I don’t get some people.
Imagine devoting your life’s work and precious time on this earth to scamming people out of their money. How do those people sleep at night? What does their mother think about their career choice?
Like I said, I don’t get people. Don’t even get me started on the Ray Rice (aka wife-beater and all-around thug) elevator incident.
This rant is about a threatening phone message I picked up today, allegedly from our friends at the IRS.
I had heard about this scam on the news, but even if I hadn’t, the message reeked with no-good-ed-ness. An automaton voice said,
“Return this call the very second you receive this message. I need you, or your retained attorney of record, to return the call. The issue at hand is extremely time-sensitive. I am Officer Julie Smith from the Internal Revenue Service and the hotline to my division is 415-251-6983. Don’t disregard this message and do return the call before we take any action against you. Good-bye and take care.”
First of all, since when did IRS agents start saying “take care” when they threaten action against a taxpayer?
Secondly, I know IRS agents are stiff, but they have become androids too? (My apologies to any non-stiff IRS agents out there.)
Smelling a rat, I Googled the phone number, and of course, it popped up as a scam on several message boards. One person who commented on the board said he called the number back 25 times in one day just to hassle the scammer! I’d like to meet that guy and shake his hand. You gotta love his pluck.
What troubles me most about this scam is there are many people who might fall for it, for example, my 91-year-old dad. A call like that would scare the bejesus out of him and I could see him immediately calling the number back and forking over money. According to an article in the Wall Street Journal, an estimated $5 million has been lost to these scams. Tragic.
Picture this scene:
A scammer comes home from a hard day at the office and their June Cleaver-ish wife asks, “How was your day, dear?”
“Excellent! I bilked another sap out of his life savings.”
This information is hot off the IRS website:
Characteristics of this scam include:
Scammers use fake names and IRS badge numbers. They generally use common names and surnames to identify themselves.
Scammers may be able to recite the last four digits of a victim’s Social Security number.
Scammers spoof the IRS toll-free number on caller ID to make it appear that it’s the IRS calling.
Scammers sometimes send bogus IRS emails to some victims to support their bogus calls.
Victims hear background noise of other calls being conducted to mimic a call site.

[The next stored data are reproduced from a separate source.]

import Mathlib
import HarnessLib
import Literature.Analysis.FluidPDE.SuitableWeak
import Literature.Analysis.FluidPDE.SelfSimilar
import Literature.Analysis.FluidPDE.LocalTypeI
import Literature.Analysis.FluidPDE.SpaceTimeRescaling
import Literature.Analysis.FluidPDE.LocalTypeIScaling
import Literature.Analysis.FluidPDE.LocalTypeICongr
import Literature.Analysis.FluidPDE.LocalTypeIReverseZoom
import Literature.Analysis.FluidPDE.SlabTypeICompactness
import Literature.Analysis.FluidPDE.TypeIRateOseenMildRepresentative
import Summits.NavierStokesRegularity.NavierStokesRegularity.Theorems.RellichScarApexLocalisationSpherePersistence
import Summits.NavierStokesRegularity.NavierStokesRegularity.Theorems.RellichScarApexLocalisationBetOptimality
import Summits.NavierStokesRegularity.NavierStokesRegularity.Theses.RellichScar

/-!
# `RellichScar.ApexLocalisation` ⇔ final-slice sparsity (line decaying-ancient-bridge v3, lead c1's reduction)

Crux `Summit.NavierStokesRegularity.NavierStokesRegularity.Theses.RellichScar.ApexLocalisation`
(stmt-NavierStokesRegularity-11719). With the four known stubs of skeleton v3 LANDED
(`stub_spherePersistence` p98392, `stub_finalSliceNull` p98775, `stub_movingCentrePersistence`
p98613, `stub_onionShells` p98685) the crux is EQUIVALENT to the conclusion of the registered bet
`stub_sparseSelection` — the route file's foreseen `FinalSliceSparsity` in ∃-form and WITHOUT moving
centres (`apexLocalisation_iff_sparse`):

  `ApexLocalisation ↔ ∀ C, (rate-Type-I singular slab profile with constant C exists) →`
  `  ∃ continuous singular class profile none of whose shell-centred Navier–Stokes images`
  `    λ_k u(λ_k² t, x_k + λ_k x) (λ_k ≤ ‖x_k‖ ≤ 2λ_k) converge in L³(Q(0,R)) (∀R) to an`
  `    origin-singular continuous class profile (𝐈 ≤ 4I', same rate)`.

(⇐) is the skeleton's composition: the ORBIT-CLOSURE DICHOTOMY `orbitDichotomy` (a continuous
rate profile is apex by shell uniformity — `shellUniformityGivesApex'`, Disproof §9 re-proved — or
`stub_spherePersistence` turns the bad shell points into an origin-singular limit of shell-centred
images) applied to the selected profile (`apexLocalisation_of_sparse`); (⇒) is
`sparseSelection_of_apexLocalisation` (BetOptimality, p98706). The onion (`stub_onionShells`) is an
INPUT offered to the bet and is not needed for the equivalence.
-/

-- the summit and its single sub-problem share the name (CONVENTIONS §1), as in every Theorems file
set_option linter.dupNamespace false

namespace Summit.NavierStokesRegularity.NavierStokesRegularity.Theorems.RellichScarApexLocalisation

open MeasureTheory Set Function Metric Filter Topology TopologicalSpace
open scoped ENNReal NNReal
open Literature.Analysis Literature.Analysis.FluidPDE
open Summit.NavierStokesRegularity.NavierStokesRegularity.Theses

local notation "E³" => EuclideanSpace ℝ (Fin 3)

/-! ### Glue A — shell uniformity of all zooms gives the apex bound (Disproof §9, re-proved) -/

/-- **Shell uniformity ⇒ apex** (the ideators' `ShellUniformityGivesApex`, proved in
`Cruxes/ApexLocalisation/Disproof.lean` §9; re-proved here because Theorems files may not import
Cruxes files): if `u` has the rate `C` and all zooms `λ u(λ² t, λ y)` are bounded by `θ⁻¹` on the
shell `1 ≤ ‖y‖ ≤ 2` during `(-θ², 0)`, then `u` has the space–time Type-I bound with
`C' = (max C 0 + 1)(θ⁻¹ + 1)`. Inside the paraboloid `‖x‖ ≤ θ⁻¹ √(−t)` the rate suffices; outside,
the zoom `λ = ‖x‖` at `y = x/‖x‖`, `s = t/‖x‖²` lands on the shell at an admissible time. -/
theorem shellUniformityGivesApex' {u : ℝ → E³ → E³} {C θ : ℝ} (hθ : 0 < θ)
    (hrate : HasTypeITimeDecay C u)
    (hshell : ∀ lam : ℝ, 0 < lam → ∀ t : ℝ, -θ ^ 2 < t → t < 0 → ∀ y : E³, 1 ≤ ‖y‖ → ‖y‖ ≤ 2 →
      lam * ‖u (lam ^ 2 * t) (lam • y)‖ ≤ θ⁻¹) :
    HasTypeIDecay ((max C 0 + 1) * (θ⁻¹ + 1)) u := by
  set K : ℝ := θ⁻¹ with hK
  have hK0 : 0 < K := inv_pos.2 hθ
  have hθK : θ * K = 1 := by rw [hK]; field_simp
  set C₀ : ℝ := max C 0 with hC₀
  have hC₀0 : 0 ≤ C₀ := le_max_right _ _
  have hCC₀ : C ≤ C₀ := le_max_left _ _
  intro t ht x
  have hst : 0 < Real.sqrt (-t) := Real.sqrt_pos.2 (by linarith)
  have hden : 0 < ‖x‖ + Real.sqrt (-t) := by positivity
  rw [le_div_iff₀ hden]
  by_cases hx : ‖x‖ ≤ K * Real.sqrt (-t)
  · -- inside the paraboloid: the rate suffices
    have h1 : ‖u t x‖ ≤ C₀ / Real.sqrt (-t) :=
      (hrate t ht x).trans (div_le_div_of_nonneg_right hCC₀ hst.le)
    rw [le_div_iff₀ hst] at h1
    calc ‖u t x‖ * (‖x‖ + Real.sqrt (-t)) ≤ ‖u t x‖ * ((K + 1) * Real.sqrt (-t)) := by
          apply mul_le_mul_of_nonneg_left _ (norm_nonneg _)
          linarith
      _ = (‖u t x‖ * Real.sqrt (-t)) * (K + 1) := by ring
      _ ≤ C₀ * (K + 1) := mul_le_mul_of_nonneg_right h1 (by linarith)
      _ ≤ (C₀ + 1) * (K + 1) := by nlinarith
  · -- outside: zoom λ = ‖x‖ onto the unit shell
    push Not at hx
    have hxpos : 0 < ‖x‖ := lt_of_le_of_lt (by positivity) hx
    set s : ℝ := t / ‖x‖ ^ 2 with hs
    set y : E³ := ‖x‖⁻¹ • x with hy
    have hy1 : ‖y‖ = 1 := by
      rw [hy, norm_smul, norm_inv, norm_norm, inv_mul_cancel₀ hxpos.ne']
    have hs0 : s < 0 := div_neg_of_neg_of_pos ht (by positivity)
    have h2 : Real.sqrt (-t) < θ * ‖x‖ := by
      have := mul_lt_mul_of_pos_left hx hθ
      rwa [← mul_assoc, hθK, one_mul] at this
    have h3 : -t < (θ * ‖x‖) ^ 2 := by
      nlinarith [h2, hst.le, Real.sq_sqrt (show (0 : ℝ) ≤ -t by linarith)]
    have hsθ : -θ ^ 2 < s := by
      rw [hs, lt_div_iff₀ (by positivity)]
      nlinarith [h3]
    have key := hshell ‖x‖ hxpos s hsθ hs0 y (by rw [hy1]) (by rw [hy1]; norm_num)
    have e1 : ‖x‖ ^ 2 * s = t := by
      rw [hs]; field_simp
    have e2 : ‖x‖ • y = x := by
      rw [hy, smul_smul, mul_inv_cancel₀ hxpos.ne', one_smul]
    rw [e1, e2] at key
    -- key : ‖x‖ * ‖u t x‖ ≤ θ⁻¹ = K
    have hsqrt_le : Real.sqrt (-t) * K ≤ ‖x‖ := by nlinarith [hx]
    calc ‖u t x‖ * (‖x‖ + Real.sqrt (-t))
        = ‖u t x‖ * ‖x‖ + ‖u t x‖ * Real.sqrt (-t) := by ring
      _ ≤ K + ‖u t x‖ * Real.sqrt (-t) := by nlinarith [key, norm_nonneg (u t x)]
      _ ≤ K + 1 := by
          have hu0 : 0 ≤ ‖u t x‖ := norm_nonneg _
          have h4 : ‖u t x‖ * Real.sqrt (-t) * K ≤ K := by
            calc ‖u t x‖ * Real.sqrt (-t) * K = ‖u t x‖ * (Real.sqrt (-t) * K) := by ring
              _ ≤ ‖u t x‖ * ‖x‖ := mul_le_mul_of_nonneg_left hsqrt_le hu0
              _ = ‖x‖ * ‖u t x‖ := mul_comm _ _
              _ ≤ K := by simpa [hK] using key
          have h5 : ‖u t x‖ * Real.sqrt (-t) ≤ 1 := by
            by_contra hcon
            push Not at hcon
            have : K < ‖u t x‖ * Real.sqrt (-t) * K := by nlinarith
            linarith
          linarith
      _ ≤ (C₀ + 1) * (K + 1) := by nlinarith

/-! ### Glue B — the orbit-closure dichotomy (route: OrbitClosureDichotomy) -/

/-- **Orbit-closure dichotomy** (the route file's foreseen `OrbitClosureDichotomy`, in a form
without moving centres): a continuous rate-Type-I suitable weak slab profile with `𝐈 ≤ I < ⊤` is
EITHER apex (`HasTypeIDecay C' u` for some `C'`), OR some sequence of its shell-centred
Navier–Stokes images `λ_k u(λ_k² t, x_k + λ_k x)` (`λ_k ≤ ‖x_k‖ ≤ 2λ_k`) converges in `L³(Q(0,R))`
(∀R) to a continuous rate-`C` class profile with `𝐈 ≤ 4I` that is SINGULAR AT THE ORIGIN. (If shell
uniformity fails for every `θ = 1/(n+1)`, the bad shell points give images blowing up at their own
origin column at times `↑ 0`, and `stub_spherePersistence` applies.) -/
theorem orbitDichotomy {C : ℝ} {I : ℝ≥0∞} {u : ℝ → E³ → E³} {p : ℝ → E³ → ℝ}
    {G : ℝ → E³ → E³ →L[ℝ] E³} (hI : I < ⊤)
    (hsw : IsSuitableWeakSolutionOn (slab E³ (Iio 0) isOpen_Iio) 1 0 u p)
    (hwg : HasWeakSpatialGradientOn (slab E³ (Iio 0) isOpen_Iio) u G)
    (hIle : typeIBound (Iio (0 : ℝ) ×ˢ univ) u p G ≤ I)
    (hC : HasTypeITimeDecay C u)
    (hcont : ContinuousOn (uncurry u) (Iio (0 : ℝ) ×ˢ univ)) :
    (∃ C' : ℝ, HasTypeIDecay C' u) ∨
    ∃ (lk : ℕ → ℝ) (xk : ℕ → E³) (v : ℝ → E³ → E³) (q : ℝ → E³ → ℝ) (H : ℝ → E³ → E³ →L[ℝ] E³),
      (∀ k, 0 < lk k ∧ lk k ≤ ‖xk k‖ ∧ ‖xk k‖ ≤ 2 * lk k) ∧
      IsSuitableWeakSolutionOn (slab E³ (Iio 0) isOpen_Iio) 1 0 v q ∧
      HasWeakSpatialGradientOn (slab E³ (Iio 0) isOpen_Iio) v H ∧
      typeIBound (Iio (0 : ℝ) ×ˢ univ) v q H ≤ 4 * I ∧
      HasTypeITimeDecay C v ∧
      ContinuousOn (uncurry v) (Iio (0 : ℝ) ×ˢ univ) ∧
      (∀ R : ℝ, 0 < R → Tendsto (fun k => eLpNorm
        (uncurry (lk k • stPull (lk k ^ 2) (lk k) 0 (xk k) u) - uncurry v) 3
        (volume.restrict (parabolicCylinder R (0 : ℝ × E³)))) atTop (𝓝 0)) ∧
      IsBackwardSingularPoint v 0 := by
  by_cases hshell : ∃ θ : ℝ, 0 < θ ∧ ∀ lam : ℝ, 0 < lam → ∀ t : ℝ, -θ ^ 2 < t → t < 0 →
      ∀ y : E³, 1 ≤ ‖y‖ → ‖y‖ ≤ 2 → lam * ‖u (lam ^ 2 * t) (lam • y)‖ ≤ θ⁻¹
  · obtain ⟨θ, hθ, h⟩ := hshell
    exact Or.inl ⟨_, shellUniformityGivesApex' hθ hC h⟩
  · right
    push Not at hshell
    -- bad shell points at resolution `θ = 1/(n+1)`
    have hbad : ∀ n : ℕ, ∃ lam : ℝ, 0 < lam ∧ ∃ t : ℝ, -(1 / ((n : ℝ) + 1)) ^ 2 < t ∧ t < 0 ∧
        ∃ y : E³, 1 ≤ ‖y‖ ∧ ‖y‖ ≤ 2 ∧ (1 / ((n : ℝ) + 1))⁻¹ < lam * ‖u (lam ^ 2 * t) (lam • y)‖ := by
      intro n
      obtain ⟨lam, hlam, t, ht1, ht2, y, hy1, hy2, hlt⟩ := hshell (1 / ((n : ℝ) + 1)) (by positivity)
      exact ⟨lam, hlam, t, ht1, ht2, y, hy1, hy2, hlt⟩
    choose lam hlam t ht1 ht2 y hy1 hy2 hlt using hbad
    -- the images centred at `x_k = λ_k y_k`
    have htk0 : Tendsto t atTop (𝓝 0) := by
      have hlow : Tendsto (fun n : ℕ => -(1 / ((n : ℝ) + 1)) ^ 2) atTop (𝓝 0) := by
        have h1 : Tendsto (fun n : ℕ => (1 / ((n : ℝ) + 1))) atTop (𝓝 0) :=
          tendsto_one_div_add_atTop_nhds_zero_nat
        have : Tendsto (fun n : ℕ => -((1 / ((n : ℝ) + 1)) ^ 2)) atTop (𝓝 (-(0 ^ 2))) :=
          (h1.pow 2).neg
        simpa [neg_pow_two] using this
      refine tendsto_of_tendsto_of_tendsto_of_le_of_le hlow tendsto_const_nhds
        (fun n => (ht1 n).le) (fun n => (ht2 n).le)
    have hblow : Tendsto (fun k => lam k * ‖u (lam k ^ 2 * t k) (lam k • y k)‖) atTop atTop := by
      refine tendsto_atTop_mono (fun n => (hlt n).le) ?_
      have : Tendsto (fun n : ℕ => ((n : ℝ) + 1)) atTop atTop :=
        tendsto_atTop_add_const_right _ 1 tendsto_natCast_atTop_atTop
      refine this.congr fun n => ?_
      rw [one_div, inv_inv]
    obtain ⟨σ, v, q, H, hσ, hv, hvg, hvI, hvC, hvcont, hvsing, hconv⟩ :=
      stub_spherePersistence C I u p G lam (fun k => lam k • y k) t hI hsw hwg hIle hC hcont
        hlam ht2 htk0 hblow
    refine ⟨lam ∘ σ, fun k => lam (σ k) • y (σ k), v, q, H, fun k => ⟨hlam _, ?_, ?_⟩, hv, hvg, hvI,
      hvC, hvcont, fun R hR => hconv R hR, hvsing⟩
    · show lam (σ k) ≤ ‖lam (σ k) • y (σ k)‖
      rw [norm_smul, Real.norm_of_nonneg (hlam _).le]
      nlinarith [hy1 (σ k), hlam (σ k)]
    · show ‖lam (σ k) • y (σ k)‖ ≤ 2 * lam (σ k)
      rw [norm_smul, Real.norm_of_nonneg (hlam _).le]
      nlinarith [hy2 (σ k), hlam (σ k)]

/-! ### The reduction and the equivalence -/

/-- **Sparse selection ⇒ crux** (the composition of skeleton v3 with its four known stubs landed,
the onion input being superfluous for the implication): if, for every `C`, a rate-Type-I singular
slab profile with constant `C` yields a continuous singular class profile none of whose shell-centred
image sequences has an origin-singular `L³_loc`-limit in the class, then `RellichScar.ApexLocalisation`
holds — the selected profile is apex by `orbitDichotomy`. -/
theorem apexLocalisation_of_sparse
    (hsparse :
    ∀ C : ℝ,
      (∃ (u : ℝ → E³ → E³) (p : ℝ → E³ → ℝ) (G : ℝ → E³ → E³ →L[ℝ] E³),
        IsSuitableWeakSolutionOn (slab E³ (Iio 0) isOpen_Iio) 1 0 u p ∧
        HasWeakSpatialGradientOn (slab E³ (Iio 0) isOpen_Iio) u G ∧
        typeIBound (Iio (0 : ℝ) ×ˢ univ) u p G < ⊤ ∧
        HasTypeITimeDecay C u ∧ IsBackwardSingularPoint u 0) →
      ∃ (C' : ℝ) (I' : ℝ≥0∞) (u : ℝ → E³ → E³) (p : ℝ → E³ → ℝ) (G : ℝ → E³ → E³ →L[ℝ] E³),
        I' < ⊤ ∧
        IsSuitableWeakSolutionOn (slab E³ (Iio 0) isOpen_Iio) 1 0 u p ∧
        HasWeakSpatialGradientOn (slab E³ (Iio 0) isOpen_Iio) u G ∧
        typeIBound (Iio (0 : ℝ) ×ˢ univ) u p G ≤ I' ∧
        HasTypeITimeDecay C' u ∧
        ContinuousOn (uncurry u) (Iio (0 : ℝ) ×ˢ univ) ∧
        IsBackwardSingularPoint u 0 ∧
        ∀ (lk : ℕ → ℝ) (xk : ℕ → E³) (v : ℝ → E³ → E³) (q : ℝ → E³ → ℝ)
          (H : ℝ → E³ → E³ →L[ℝ] E³),
          (∀ k, 0 < lk k ∧ lk k ≤ ‖xk k‖ ∧ ‖xk k‖ ≤ 2 * lk k) →
          IsSuitableWeakSolutionOn (slab E³ (Iio 0) isOpen_Iio) 1 0 v q →
          HasWeakSpatialGradientOn (slab E³ (Iio 0) isOpen_Iio) v H →
          typeIBound (Iio (0 : ℝ) ×ˢ univ) v q H ≤ 4 * I' →
          HasTypeITimeDecay C' v →
          ContinuousOn (uncurry v) (Iio (0 : ℝ) ×ˢ univ) →
          (∀ R : ℝ, 0 < R → Tendsto (fun k => eLpNorm
            (uncurry (lk k • stPull (lk k ^ 2) (lk k) 0 (xk k) u) - uncurry v) 3
            (volume.restrict (parabolicCylinder R (0 : ℝ × E³)))) atTop (𝓝 0)) →
          ¬ IsBackwardSingularPoint v 0) :
    RellichScar.ApexLocalisation := by
  intro C hant
  obtain ⟨C', I', u, p, G, hI', hsw, hwg, hIle, hC', hcont, hsing, hsp⟩ := hsparse C hant
  rcases orbitDichotomy hI' hsw hwg hIle hC' hcont with ⟨C'', hdec⟩ |
    ⟨lk, xk, v, q, H, hadm, hv, hvg, hvI, hvC, hvcont, hconv, hvsing⟩
  · exact ⟨C'', u, p, G, hsw, hwg, lt_of_le_of_lt hIle hI', hdec, hsing⟩
  · exact absurd hvsing (hsp lk xk v q H hadm hv hvg hvI hvC hvcont hconv)

/-- **Crux ⇔ final-slice sparsity (∃-form, profile side, no moving centres).** -/
theorem apexLocalisation_iff_sparse :
    RellichScar.ApexLocalisation ↔
    ∀ C : ℝ,
      (∃ (u : ℝ → E³ → E³) (p : ℝ → E³ → ℝ) (G : ℝ → E³ → E³ →L[ℝ] E³),
        IsSuitableWeakSolutionOn (slab E³ (Iio 0) isOpen_Iio) 1 0 u p ∧
        HasWeakSpatialGradientOn (slab E³ (Iio 0) isOpen_Iio) u G ∧
        typeIBound (Iio (0 : ℝ) ×ˢ univ) u p G < ⊤ ∧
        HasTypeITimeDecay C u ∧ IsBackwardSingularPoint u 0) →
      ∃ (C' : ℝ) (I' : ℝ≥0∞) (u : ℝ → E³ → E³) (p : ℝ → E³ → ℝ) (G : ℝ → E³ → E³ →L[ℝ] E³),
        I' < ⊤ ∧
        IsSuitableWeakSolutionOn (slab E³ (Iio 0) isOpen_Iio) 1 0 u p ∧
        HasWeakSpatialGradientOn (slab E³ (Iio 0) isOpen_Iio) u G ∧
        typeIBound (Iio (0 : ℝ) ×ˢ univ) u p G ≤ I' ∧
        HasTypeITimeDecay C' u ∧
        ContinuousOn (uncurry u) (Iio (0 : ℝ) ×ˢ univ) ∧
        IsBackwardSingularPoint u 0 ∧
        ∀ (lk : ℕ → ℝ) (xk : ℕ → E³) (v : ℝ → E³ → E³) (q : ℝ → E³ → ℝ)
          (H : ℝ → E³ → E³ →L[ℝ] E³),
          (∀ k, 0 < lk k ∧ lk k ≤ ‖xk k‖ ∧ ‖xk k‖ ≤ 2 * lk k) →
          IsSuitableWeakSolutionOn (slab E³ (Iio 0) isOpen_Iio) 1 0 v q →
          HasWeakSpatialGradientOn (slab E³ (Iio 0) isOpen_Iio) v H →
          typeIBound (Iio (0 : ℝ) ×ˢ univ) v q H ≤ 4 * I' →
          HasTypeITimeDecay C' v →
          ContinuousOn (uncurry v) (Iio (0 : ℝ) ×ˢ univ) →
          (∀ R : ℝ, 0 < R → Tendsto (fun k => eLpNorm
            (uncurry (lk k • stPull (lk k ^ 2) (lk k) 0 (xk k) u) - uncurry v) 3
            (volume.restrict (parabolicCylinder R (0 : ℝ × E³)))) atTop (𝓝 0)) →
          ¬ IsBackwardSingularPoint v 0 :=
  ⟨fun h C hant => sparseSelection_of_apexLocalisation h C hant, apexLocalisation_of_sparse⟩

end Summit.NavierStokesRegularity.NavierStokesRegularity.Theorems.RellichScarApexLocalisation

After threatening victims with jail time or driver’s license revocation, scammers hang up and others soon call back pretending to be from the local police or DMV, and the caller ID supports their claim.
If you get a phone call from someone claiming to be from the IRS, here’s what you should do:
If you know you owe taxes or you think you might owe taxes, call the IRS at 1.800.829.1040. The IRS employees at that line can help you with a payment issue, if there really is such an issue.
If you know you don’t owe taxes or have no reason to think that you owe any taxes (for example, you’ve never received a bill or the caller made some bogus threats as described above), then call and report the incident to the Treasury Inspector General for Tax Administration at 1.800.366.4484.
You can file a complaint using the FTC Complaint Assistant; choose “Other” and then “Imposter Scams.” If the complaint involves someone impersonating the IRS, include the words “IRS Telephone Scam” in the notes.
I will add here, the IRS never initiates contact with taxpayers by phone ~ they always send written correspondence first.
This was my public service announcement of the day. Oh and yes, I did file a report to the FTC.